= Beginning of Section =

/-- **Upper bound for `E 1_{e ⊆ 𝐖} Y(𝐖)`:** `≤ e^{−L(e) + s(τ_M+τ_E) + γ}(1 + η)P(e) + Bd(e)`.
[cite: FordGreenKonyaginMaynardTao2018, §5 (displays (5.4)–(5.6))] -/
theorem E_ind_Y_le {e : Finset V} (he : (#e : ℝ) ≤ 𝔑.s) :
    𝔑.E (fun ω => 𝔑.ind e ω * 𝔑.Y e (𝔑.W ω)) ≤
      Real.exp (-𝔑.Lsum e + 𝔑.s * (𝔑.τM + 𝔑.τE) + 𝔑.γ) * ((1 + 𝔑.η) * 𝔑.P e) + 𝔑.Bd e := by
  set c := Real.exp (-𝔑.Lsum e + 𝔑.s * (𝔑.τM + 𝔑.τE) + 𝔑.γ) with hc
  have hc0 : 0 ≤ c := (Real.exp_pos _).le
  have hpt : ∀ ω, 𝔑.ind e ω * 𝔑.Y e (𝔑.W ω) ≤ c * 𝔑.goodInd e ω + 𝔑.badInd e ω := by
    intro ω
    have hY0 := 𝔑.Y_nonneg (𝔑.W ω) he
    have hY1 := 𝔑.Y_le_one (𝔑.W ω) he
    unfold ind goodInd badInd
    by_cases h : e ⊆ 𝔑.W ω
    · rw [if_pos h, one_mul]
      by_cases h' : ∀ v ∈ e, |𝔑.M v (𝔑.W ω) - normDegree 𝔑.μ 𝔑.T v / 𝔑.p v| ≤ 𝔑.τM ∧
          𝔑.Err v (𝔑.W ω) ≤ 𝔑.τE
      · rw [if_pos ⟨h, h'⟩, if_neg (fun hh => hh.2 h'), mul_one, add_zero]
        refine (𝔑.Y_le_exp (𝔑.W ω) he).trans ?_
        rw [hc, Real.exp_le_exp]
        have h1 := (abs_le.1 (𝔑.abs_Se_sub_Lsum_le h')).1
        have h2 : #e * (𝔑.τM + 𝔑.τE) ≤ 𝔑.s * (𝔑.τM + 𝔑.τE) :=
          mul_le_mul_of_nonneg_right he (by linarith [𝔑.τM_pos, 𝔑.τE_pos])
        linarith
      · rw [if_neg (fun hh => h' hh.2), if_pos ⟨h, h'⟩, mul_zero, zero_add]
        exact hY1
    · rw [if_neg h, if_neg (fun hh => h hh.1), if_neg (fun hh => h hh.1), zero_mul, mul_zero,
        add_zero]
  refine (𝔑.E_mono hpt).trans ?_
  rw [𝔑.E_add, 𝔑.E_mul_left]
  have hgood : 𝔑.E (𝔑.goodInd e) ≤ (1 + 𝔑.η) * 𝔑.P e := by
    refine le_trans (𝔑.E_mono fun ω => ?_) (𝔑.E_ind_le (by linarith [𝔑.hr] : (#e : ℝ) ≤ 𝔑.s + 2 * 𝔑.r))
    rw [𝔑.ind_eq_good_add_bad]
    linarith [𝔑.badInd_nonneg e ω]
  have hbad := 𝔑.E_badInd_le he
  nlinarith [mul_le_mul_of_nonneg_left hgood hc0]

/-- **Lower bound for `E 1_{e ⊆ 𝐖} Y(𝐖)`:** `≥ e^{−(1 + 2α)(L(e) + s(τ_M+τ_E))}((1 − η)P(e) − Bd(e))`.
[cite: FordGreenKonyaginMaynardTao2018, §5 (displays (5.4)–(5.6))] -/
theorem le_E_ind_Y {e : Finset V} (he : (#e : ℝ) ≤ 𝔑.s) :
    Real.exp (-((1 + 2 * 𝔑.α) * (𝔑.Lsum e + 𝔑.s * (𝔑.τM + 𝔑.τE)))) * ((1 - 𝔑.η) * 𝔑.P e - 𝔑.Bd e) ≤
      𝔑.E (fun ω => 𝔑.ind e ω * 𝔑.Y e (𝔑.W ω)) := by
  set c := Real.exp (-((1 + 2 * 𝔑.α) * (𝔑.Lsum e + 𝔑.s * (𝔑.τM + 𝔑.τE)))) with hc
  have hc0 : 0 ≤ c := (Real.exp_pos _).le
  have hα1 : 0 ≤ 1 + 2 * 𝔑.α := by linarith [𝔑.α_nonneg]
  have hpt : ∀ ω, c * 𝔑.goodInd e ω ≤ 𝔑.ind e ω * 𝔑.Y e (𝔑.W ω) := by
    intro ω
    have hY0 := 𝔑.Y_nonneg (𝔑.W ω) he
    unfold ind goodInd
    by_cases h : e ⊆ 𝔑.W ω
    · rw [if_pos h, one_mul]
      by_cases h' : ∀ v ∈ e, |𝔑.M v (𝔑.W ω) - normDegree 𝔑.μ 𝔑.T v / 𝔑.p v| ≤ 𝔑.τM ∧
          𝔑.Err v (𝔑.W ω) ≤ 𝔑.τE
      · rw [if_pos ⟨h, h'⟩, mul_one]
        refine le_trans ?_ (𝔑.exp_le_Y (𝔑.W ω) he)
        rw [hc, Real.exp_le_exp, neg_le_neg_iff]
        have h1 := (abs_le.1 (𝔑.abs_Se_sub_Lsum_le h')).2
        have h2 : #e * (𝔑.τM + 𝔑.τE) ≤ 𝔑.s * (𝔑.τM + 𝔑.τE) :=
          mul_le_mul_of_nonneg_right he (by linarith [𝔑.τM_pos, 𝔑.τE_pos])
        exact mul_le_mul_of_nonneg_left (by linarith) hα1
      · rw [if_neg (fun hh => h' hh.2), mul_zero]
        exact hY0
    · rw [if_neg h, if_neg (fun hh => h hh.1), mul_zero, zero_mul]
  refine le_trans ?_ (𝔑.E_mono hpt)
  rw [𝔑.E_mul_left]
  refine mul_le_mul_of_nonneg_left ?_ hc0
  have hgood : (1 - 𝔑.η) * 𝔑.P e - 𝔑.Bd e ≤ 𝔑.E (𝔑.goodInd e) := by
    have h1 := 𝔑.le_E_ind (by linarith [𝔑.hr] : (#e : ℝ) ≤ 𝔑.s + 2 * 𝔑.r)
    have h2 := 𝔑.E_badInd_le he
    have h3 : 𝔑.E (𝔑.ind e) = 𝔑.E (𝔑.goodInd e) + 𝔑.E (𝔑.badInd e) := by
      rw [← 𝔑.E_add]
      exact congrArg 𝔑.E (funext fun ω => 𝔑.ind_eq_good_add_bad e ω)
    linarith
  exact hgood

= End of Section =
= Beginning of Section =

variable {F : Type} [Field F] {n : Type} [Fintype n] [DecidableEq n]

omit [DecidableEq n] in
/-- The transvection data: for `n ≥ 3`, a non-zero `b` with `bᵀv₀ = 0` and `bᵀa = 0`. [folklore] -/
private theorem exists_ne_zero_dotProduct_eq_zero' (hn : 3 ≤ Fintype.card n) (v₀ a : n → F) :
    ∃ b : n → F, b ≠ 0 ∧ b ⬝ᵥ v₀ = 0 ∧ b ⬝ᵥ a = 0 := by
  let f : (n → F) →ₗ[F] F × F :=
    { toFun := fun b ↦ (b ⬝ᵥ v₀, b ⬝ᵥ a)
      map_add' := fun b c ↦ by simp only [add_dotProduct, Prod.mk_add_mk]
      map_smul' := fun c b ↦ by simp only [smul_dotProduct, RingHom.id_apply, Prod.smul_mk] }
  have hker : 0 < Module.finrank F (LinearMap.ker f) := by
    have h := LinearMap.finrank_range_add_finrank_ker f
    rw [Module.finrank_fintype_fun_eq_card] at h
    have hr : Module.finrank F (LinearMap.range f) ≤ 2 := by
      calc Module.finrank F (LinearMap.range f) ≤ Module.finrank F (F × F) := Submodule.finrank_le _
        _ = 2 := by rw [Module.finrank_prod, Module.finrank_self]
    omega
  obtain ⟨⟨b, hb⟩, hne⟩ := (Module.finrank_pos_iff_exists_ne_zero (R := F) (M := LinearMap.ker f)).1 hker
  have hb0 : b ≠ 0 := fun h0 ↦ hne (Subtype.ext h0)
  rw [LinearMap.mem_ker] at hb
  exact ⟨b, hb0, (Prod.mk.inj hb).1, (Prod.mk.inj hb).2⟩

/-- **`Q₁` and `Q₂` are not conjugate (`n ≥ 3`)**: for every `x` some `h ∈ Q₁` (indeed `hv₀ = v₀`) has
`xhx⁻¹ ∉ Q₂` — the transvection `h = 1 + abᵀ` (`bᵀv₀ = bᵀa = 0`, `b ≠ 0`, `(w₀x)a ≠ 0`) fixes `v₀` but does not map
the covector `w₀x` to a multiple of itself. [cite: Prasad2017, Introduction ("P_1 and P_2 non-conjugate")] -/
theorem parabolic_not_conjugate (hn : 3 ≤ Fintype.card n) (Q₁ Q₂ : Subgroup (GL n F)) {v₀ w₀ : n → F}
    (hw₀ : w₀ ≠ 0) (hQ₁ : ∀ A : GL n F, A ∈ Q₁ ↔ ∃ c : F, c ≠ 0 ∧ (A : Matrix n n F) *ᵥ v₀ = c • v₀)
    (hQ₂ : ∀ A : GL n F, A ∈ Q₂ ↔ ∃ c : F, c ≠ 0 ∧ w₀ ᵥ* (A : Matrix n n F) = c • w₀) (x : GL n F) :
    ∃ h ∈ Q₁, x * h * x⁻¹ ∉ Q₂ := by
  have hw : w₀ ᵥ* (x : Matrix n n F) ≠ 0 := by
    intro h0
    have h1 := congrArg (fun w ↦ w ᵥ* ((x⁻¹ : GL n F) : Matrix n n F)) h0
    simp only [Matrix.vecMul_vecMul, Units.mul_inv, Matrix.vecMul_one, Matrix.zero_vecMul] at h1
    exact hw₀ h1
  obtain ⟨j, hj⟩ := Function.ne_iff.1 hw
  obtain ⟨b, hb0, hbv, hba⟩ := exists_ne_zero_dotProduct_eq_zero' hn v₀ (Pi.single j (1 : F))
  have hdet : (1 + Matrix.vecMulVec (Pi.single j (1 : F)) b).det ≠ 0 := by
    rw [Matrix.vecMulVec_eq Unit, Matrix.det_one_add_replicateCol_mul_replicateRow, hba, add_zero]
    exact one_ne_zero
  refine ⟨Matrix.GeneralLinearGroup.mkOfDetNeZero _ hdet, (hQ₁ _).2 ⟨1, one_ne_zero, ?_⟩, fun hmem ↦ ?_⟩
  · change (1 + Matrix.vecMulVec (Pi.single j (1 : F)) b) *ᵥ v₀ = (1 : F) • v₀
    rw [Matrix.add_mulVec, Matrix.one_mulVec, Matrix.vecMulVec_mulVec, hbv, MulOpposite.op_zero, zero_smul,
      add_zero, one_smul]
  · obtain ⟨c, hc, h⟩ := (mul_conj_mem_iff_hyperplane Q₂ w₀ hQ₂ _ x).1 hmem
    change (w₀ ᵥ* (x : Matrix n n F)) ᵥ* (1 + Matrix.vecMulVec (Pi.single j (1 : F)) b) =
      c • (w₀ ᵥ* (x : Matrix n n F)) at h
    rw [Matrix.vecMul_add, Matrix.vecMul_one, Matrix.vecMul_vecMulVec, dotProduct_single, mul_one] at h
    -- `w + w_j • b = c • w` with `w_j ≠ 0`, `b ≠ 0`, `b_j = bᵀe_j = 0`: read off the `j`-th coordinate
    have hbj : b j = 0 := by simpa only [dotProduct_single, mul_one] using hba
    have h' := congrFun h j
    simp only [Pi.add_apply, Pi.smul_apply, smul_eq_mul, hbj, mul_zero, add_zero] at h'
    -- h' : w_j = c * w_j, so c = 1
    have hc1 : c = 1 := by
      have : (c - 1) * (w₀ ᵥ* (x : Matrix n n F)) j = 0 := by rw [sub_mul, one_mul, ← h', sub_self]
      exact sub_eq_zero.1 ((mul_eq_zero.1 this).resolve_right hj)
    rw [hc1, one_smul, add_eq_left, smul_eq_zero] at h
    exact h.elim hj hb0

= End of Section =
= Beginning of Section =

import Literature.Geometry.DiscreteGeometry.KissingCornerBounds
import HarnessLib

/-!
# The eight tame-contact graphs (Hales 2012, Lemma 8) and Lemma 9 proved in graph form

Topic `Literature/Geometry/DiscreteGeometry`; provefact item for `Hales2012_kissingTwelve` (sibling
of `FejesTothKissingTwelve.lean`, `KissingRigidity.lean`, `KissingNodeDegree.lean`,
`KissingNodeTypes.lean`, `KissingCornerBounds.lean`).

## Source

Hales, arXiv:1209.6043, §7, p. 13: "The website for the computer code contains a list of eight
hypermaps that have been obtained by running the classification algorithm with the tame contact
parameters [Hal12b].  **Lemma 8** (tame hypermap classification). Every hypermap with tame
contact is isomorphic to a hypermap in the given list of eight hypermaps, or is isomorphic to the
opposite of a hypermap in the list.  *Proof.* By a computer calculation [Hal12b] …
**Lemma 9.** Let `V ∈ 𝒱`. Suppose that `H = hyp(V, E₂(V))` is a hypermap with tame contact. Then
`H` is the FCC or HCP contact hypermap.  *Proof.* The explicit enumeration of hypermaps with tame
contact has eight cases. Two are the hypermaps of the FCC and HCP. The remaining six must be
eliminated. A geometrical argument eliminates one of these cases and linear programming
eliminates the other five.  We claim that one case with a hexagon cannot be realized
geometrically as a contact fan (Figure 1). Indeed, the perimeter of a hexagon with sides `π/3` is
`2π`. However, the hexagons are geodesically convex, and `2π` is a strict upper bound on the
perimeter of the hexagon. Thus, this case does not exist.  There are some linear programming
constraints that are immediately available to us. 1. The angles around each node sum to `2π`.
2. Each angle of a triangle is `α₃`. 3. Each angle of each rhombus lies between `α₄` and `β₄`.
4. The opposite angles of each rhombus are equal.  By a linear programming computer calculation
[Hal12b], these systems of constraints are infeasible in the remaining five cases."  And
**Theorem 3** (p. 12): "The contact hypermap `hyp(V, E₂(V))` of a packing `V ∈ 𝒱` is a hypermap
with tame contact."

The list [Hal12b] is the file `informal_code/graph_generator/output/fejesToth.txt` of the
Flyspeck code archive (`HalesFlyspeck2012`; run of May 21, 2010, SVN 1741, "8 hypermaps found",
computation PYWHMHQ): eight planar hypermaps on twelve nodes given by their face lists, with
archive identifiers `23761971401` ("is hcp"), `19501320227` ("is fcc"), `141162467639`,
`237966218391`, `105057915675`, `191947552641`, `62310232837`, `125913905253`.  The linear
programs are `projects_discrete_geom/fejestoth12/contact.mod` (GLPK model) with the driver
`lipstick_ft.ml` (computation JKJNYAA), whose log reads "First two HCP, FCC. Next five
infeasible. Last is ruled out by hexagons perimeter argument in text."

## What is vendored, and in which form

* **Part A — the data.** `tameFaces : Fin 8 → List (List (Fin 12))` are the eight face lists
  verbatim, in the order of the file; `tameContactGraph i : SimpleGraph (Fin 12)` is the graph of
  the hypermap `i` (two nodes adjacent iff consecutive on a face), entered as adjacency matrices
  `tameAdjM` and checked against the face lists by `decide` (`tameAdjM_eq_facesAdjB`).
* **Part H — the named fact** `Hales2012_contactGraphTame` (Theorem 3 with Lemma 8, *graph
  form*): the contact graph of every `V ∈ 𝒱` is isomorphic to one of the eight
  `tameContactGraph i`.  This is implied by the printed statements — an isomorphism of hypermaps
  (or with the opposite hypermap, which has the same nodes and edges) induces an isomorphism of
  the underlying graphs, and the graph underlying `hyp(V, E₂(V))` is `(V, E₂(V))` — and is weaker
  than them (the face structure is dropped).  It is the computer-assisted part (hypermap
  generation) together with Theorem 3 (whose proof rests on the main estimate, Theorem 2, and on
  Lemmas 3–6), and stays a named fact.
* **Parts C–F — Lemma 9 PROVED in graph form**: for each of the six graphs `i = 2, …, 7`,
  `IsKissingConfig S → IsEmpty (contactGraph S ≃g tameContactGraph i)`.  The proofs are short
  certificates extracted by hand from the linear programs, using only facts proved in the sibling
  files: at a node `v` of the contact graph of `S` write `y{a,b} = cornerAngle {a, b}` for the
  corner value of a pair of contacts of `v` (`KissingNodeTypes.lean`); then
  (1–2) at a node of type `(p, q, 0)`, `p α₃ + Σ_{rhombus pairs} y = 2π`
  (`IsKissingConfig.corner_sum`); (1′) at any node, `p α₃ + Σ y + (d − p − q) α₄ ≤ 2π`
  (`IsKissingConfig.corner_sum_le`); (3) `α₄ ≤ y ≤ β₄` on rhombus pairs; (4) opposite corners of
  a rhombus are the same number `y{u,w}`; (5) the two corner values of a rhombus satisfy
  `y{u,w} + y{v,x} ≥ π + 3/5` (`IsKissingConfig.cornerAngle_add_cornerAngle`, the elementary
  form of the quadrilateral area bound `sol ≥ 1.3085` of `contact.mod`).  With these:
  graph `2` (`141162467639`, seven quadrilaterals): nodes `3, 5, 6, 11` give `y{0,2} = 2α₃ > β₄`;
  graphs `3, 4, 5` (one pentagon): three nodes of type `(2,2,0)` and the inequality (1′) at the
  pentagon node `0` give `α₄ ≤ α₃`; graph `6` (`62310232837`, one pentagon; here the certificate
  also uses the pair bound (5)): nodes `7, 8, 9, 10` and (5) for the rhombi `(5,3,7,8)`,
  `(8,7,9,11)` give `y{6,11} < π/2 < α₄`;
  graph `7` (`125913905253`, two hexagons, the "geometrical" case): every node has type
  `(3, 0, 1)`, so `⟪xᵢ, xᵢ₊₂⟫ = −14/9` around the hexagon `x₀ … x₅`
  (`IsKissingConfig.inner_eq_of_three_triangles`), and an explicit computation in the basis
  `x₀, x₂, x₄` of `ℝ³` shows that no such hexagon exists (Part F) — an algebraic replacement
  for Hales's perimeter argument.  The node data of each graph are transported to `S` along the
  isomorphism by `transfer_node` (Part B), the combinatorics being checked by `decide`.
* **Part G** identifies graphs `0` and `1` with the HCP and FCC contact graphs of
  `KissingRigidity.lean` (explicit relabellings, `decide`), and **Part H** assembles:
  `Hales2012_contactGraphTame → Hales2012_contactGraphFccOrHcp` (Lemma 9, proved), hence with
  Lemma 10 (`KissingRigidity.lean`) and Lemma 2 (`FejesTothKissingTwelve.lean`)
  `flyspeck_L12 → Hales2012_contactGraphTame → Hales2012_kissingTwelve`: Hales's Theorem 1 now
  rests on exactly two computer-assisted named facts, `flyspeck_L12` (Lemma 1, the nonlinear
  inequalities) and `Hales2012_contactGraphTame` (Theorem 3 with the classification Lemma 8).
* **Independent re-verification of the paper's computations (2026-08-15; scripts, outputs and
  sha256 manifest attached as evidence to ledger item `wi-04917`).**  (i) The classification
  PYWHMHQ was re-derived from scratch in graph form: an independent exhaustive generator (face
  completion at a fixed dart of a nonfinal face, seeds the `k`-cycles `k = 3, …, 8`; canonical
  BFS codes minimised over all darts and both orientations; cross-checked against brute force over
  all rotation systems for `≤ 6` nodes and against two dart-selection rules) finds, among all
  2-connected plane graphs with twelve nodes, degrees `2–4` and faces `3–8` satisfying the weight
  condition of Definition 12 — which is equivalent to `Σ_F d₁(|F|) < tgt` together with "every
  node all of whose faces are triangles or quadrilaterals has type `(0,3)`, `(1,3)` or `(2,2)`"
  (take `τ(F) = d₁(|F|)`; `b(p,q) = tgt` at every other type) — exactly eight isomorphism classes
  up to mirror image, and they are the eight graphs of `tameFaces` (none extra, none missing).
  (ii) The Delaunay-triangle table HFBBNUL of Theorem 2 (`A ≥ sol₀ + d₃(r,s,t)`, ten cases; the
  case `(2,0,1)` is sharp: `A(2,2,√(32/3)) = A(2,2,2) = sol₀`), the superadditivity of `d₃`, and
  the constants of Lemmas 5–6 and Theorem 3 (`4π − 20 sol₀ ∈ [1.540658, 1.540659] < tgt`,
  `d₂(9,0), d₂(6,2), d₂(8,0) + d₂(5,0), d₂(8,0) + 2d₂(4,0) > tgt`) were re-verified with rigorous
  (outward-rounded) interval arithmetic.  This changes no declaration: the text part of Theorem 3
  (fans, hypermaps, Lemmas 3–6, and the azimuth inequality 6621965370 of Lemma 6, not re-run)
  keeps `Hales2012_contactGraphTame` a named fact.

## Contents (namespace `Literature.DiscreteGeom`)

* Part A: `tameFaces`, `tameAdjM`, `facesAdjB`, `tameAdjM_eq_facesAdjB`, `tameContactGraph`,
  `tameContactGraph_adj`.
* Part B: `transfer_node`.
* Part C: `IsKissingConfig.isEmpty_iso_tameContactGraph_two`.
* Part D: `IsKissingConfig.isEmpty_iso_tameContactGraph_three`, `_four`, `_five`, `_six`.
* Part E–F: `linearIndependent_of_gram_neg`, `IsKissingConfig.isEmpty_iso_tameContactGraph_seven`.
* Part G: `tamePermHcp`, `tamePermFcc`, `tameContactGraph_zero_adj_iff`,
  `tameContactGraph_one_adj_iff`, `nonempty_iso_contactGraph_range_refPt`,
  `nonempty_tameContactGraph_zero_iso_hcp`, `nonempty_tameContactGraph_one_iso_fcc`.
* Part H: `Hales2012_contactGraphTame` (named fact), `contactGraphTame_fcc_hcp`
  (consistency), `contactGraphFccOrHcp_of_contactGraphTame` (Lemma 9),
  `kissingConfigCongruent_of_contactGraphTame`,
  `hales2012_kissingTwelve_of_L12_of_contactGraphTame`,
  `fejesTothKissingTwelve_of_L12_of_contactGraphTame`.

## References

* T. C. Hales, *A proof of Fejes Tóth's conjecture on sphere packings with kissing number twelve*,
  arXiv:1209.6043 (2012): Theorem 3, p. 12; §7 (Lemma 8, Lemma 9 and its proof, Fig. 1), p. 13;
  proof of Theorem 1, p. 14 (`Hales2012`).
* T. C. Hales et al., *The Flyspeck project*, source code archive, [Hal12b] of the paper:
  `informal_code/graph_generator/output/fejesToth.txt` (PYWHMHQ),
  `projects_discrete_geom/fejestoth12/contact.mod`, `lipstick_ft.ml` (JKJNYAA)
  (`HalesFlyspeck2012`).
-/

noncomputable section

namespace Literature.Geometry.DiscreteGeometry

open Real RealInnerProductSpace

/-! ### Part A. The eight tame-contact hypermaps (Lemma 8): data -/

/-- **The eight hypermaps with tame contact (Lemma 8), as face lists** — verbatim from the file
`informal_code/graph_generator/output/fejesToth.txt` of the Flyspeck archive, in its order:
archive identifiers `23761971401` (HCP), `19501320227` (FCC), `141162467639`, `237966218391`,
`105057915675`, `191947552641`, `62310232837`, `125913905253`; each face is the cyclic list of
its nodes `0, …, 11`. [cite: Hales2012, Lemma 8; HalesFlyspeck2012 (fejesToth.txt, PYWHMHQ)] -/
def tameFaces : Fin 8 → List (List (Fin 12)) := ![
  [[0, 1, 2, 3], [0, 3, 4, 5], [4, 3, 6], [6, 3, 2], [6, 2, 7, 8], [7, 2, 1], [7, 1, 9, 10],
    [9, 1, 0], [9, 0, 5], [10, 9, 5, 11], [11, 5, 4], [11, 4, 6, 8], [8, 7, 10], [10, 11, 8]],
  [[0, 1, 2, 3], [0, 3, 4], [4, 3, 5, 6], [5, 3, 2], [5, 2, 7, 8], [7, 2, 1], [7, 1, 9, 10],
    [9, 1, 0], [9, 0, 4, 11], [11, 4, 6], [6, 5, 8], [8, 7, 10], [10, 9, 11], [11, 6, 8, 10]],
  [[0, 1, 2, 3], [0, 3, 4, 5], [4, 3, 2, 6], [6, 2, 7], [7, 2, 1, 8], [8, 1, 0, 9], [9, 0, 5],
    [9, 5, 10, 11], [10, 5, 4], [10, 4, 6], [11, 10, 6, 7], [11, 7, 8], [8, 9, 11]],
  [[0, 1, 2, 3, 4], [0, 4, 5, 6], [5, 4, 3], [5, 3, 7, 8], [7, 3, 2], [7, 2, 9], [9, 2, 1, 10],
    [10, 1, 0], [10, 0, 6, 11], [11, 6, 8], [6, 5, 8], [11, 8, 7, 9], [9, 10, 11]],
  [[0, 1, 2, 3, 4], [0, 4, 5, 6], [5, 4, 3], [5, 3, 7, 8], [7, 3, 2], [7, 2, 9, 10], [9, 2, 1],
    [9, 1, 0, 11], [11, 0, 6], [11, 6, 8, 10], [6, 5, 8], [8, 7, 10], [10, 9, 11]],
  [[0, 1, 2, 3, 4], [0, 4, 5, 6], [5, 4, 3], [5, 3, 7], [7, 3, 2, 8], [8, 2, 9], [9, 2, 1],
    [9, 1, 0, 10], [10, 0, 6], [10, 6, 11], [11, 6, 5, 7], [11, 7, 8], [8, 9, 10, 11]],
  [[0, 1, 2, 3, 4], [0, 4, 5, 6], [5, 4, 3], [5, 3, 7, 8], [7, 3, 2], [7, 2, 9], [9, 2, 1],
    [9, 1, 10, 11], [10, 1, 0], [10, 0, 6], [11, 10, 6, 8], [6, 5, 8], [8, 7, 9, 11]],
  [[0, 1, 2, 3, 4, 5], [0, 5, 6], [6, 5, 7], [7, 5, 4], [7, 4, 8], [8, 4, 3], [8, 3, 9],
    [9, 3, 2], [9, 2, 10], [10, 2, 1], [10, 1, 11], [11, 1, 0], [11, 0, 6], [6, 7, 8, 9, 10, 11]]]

= End of Section =

§ What the task asks
Look above for the line holding "rw [𝔑.E_add, 𝔑.E_mul_left]" and the line holding "nlinarith [mul_le_mul_of_nonneg_left hgood", then output exactly those two lines and every line between them, nothing more.

§ Task output
  rw [𝔑.E_add, 𝔑.E_mul_left]
  have hgood : 𝔑.E (𝔑.goodInd e) ≤ (1 + 𝔑.η) * 𝔑.P e := by
    refine le_trans (𝔑.E_mono fun ω => ?_) (𝔑.E_ind_le (by linarith [𝔑.hr] : (#e : ℝ) ≤ 𝔑.s + 2 * 𝔑.r))
    rw [𝔑.ind_eq_good_add_bad]
    linarith [𝔑.badInd_nonneg e ω]
  have hbad := 𝔑.E_badInd_le he
  nlinarith [mul_le_mul_of_nonneg_left hgood hc0]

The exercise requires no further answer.